Kelly Michael Buchberger (born December 2, 1966) is a Canadian professional ice hockey coach and former player. He played for several National Hockey League teams from 1986 to 2004. As a coach, he has been an assistant for the New York Islanders of the National Hockey League (NHL) and a head coach of the Tri City Americans of the Western Hockey League (WHL).

Playing career
Buchberger has played for the Edmonton Oilers, Atlanta Thrashers, Los Angeles Kings, Phoenix Coyotes, and the Pittsburgh Penguins.  He also played minor hockey with the Western Hockey League Moose Jaw Warriors and pro hockey with the American Hockey League Nova Scotia Oilers.

He was drafted in the ninth round by the Edmonton Oilers in the 1985 NHL Entry Draft, making him the 188th overall pick.  He made his NHL debut in 1987 Stanley Cup finals.  During his playing career, he was known best for his gritty play and leadership, having captained the Oilers for four years as the team's 9th leader in franchise history. He won two Stanley Cups with Edmonton, in 1987 and 1990.
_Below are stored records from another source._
/-! ## Case A on the normalised Frey family with root-free `Ψ₃`, and on the forced family -/

/-- **Root-free `Ψ₃` ⟹ case A, on the normalised Frey family.**  For coprime `A, B` with
`AB(A+B) ≠ 0`, `A ≡ −1 (mod 4)`, `2 ∣ B`: if `Ψ₃(E_(A,B))` has no rational root then some framed
model of `E_(A,B)[3]` is absolutely irreducible over `ℚ(√−3)` — otherwise (case B) the landed
`exists_stableLine_three_freyCurve_of_caseB` (Diamond–Kramer: `16 ∣ B`, semistable; Serre's Prop. 21)
produces a `Γ_ℚ`-stable line in `E[3]`, against
`hasIrreducibleModPGaloisRep_three_of_forall_eval_psi3_ne_zero`.
[cite: Serre1972, §5.4 Prop. 21] [cite: DiamondKramer1995, Lemmas 1–3] -/
theorem caseA_freyCurve_of_forall_eval_psi3_ne_zero {A B : ℤ} (hAB : IsCoprime A B)
    (h0 : A * B * (A + B) ≠ 0) (hA : A ≡ -1 [ZMOD 4]) (h2 : (2 : ℤ) ∣ B)
    (hΨ : ∀ x : ℚ, (freyCurve A B).Ψ₃.eval x ≠ 0) :
    ∃ ρ : ModPGaloisRep ℚ (ZMod 3) 2,
      (freyCurve A B).IsTorsionGaloisRep 3 ρ ∧ ρ.IsAbsIrreducibleOverSqrt (-3) := by
  haveI := isElliptic_freyCurve h0
  by_contra hcon
  push Not at hcon
  obtain ⟨H, hstab, hbot, htop, -⟩ := exists_stableLine_three_freyCurve_of_caseB hAB h0 hA h2 hcon
  rcases hasIrreducibleModPGaloisRep_three_of_forall_eval_psi3_ne_zero _ hΨ H hstab with h | h
  · exact hbot h
  · exact htop h

/-- Domain facts of the forced family: `(−ℓ) ⊥ (ℓ−1)` and `(−ℓ)(ℓ−1)(−1) = ℓ(ℓ−1) ≠ 0` for `ℓ`
prime. [folklore] -/
theorem forcedFrey_domain {ℓ : ℕ} (hℓ : ℓ.Prime) :
    IsCoprime (-(ℓ : ℤ)) ((ℓ - 1 : ℕ) : ℤ) ∧
      (-(ℓ : ℤ)) * ((ℓ - 1 : ℕ) : ℤ) * (-(ℓ : ℤ) + ((ℓ - 1 : ℕ) : ℤ)) ≠ 0 := by
  have hℓ1 : 1 ≤ ℓ := hℓ.one_lt.le
  have hM0 : ℓ - 1 ≠ 0 := by have := hℓ.two_le; omega
  have hℓcast : (ℓ : ℤ) = ((ℓ - 1 : ℕ) : ℤ) + 1 := by
    rw [Nat.cast_sub hℓ1]; push_cast; ring
  have habc : (-(ℓ : ℤ)) * ((ℓ - 1 : ℕ) : ℤ) * (-(ℓ : ℤ) + ((ℓ - 1 : ℕ) : ℤ)) =
      ((ℓ * (ℓ - 1) : ℕ) : ℤ) := by
    push_cast; rw [hℓcast]; ring
  have hPM0 : ℓ * (ℓ - 1) ≠ 0 := Nat.mul_ne_zero hℓ.ne_zero hM0
  refine ⟨?_, ?_⟩
  · rw [IsCoprime.neg_left_iff, Int.isCoprime_iff_gcd_eq_one, Int.gcd_natCast_natCast]
    exact (Nat.coprime_self_sub_right hℓ1).mpr (Nat.coprime_one_right ℓ)
  · rw [habc]; exact_mod_cast hPM0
Buchberger was the last remaining active member of the Oilers' roster to have been on one of their five Stanley Cup-winning teams, along with Marty McSorley. He remained with the Oilers until 1999, when he was selected by the Atlanta Thrashers in the 1999 NHL Expansion Draft.

Coaching career
After retiring, Buchberger was an assistant coach with the AHL Edmonton Road Runners team in 2004–05. He then joined the Oilers management as a development coach. On August 3, 2007, he was named head coach of the Oilers' American Hockey League affiliate, the Springfield Falcons, and guided the team to a 35–35–10 record, the team's first .500 season since 1998–99.  Buchberger then was promoted to the Edmonton Oilers during the 2008 offseason, becoming an assistant coach with them.  On June 10, 2014, he was reassigned to the role of player personnel and replaced as assistant coach by Craig Ramsay.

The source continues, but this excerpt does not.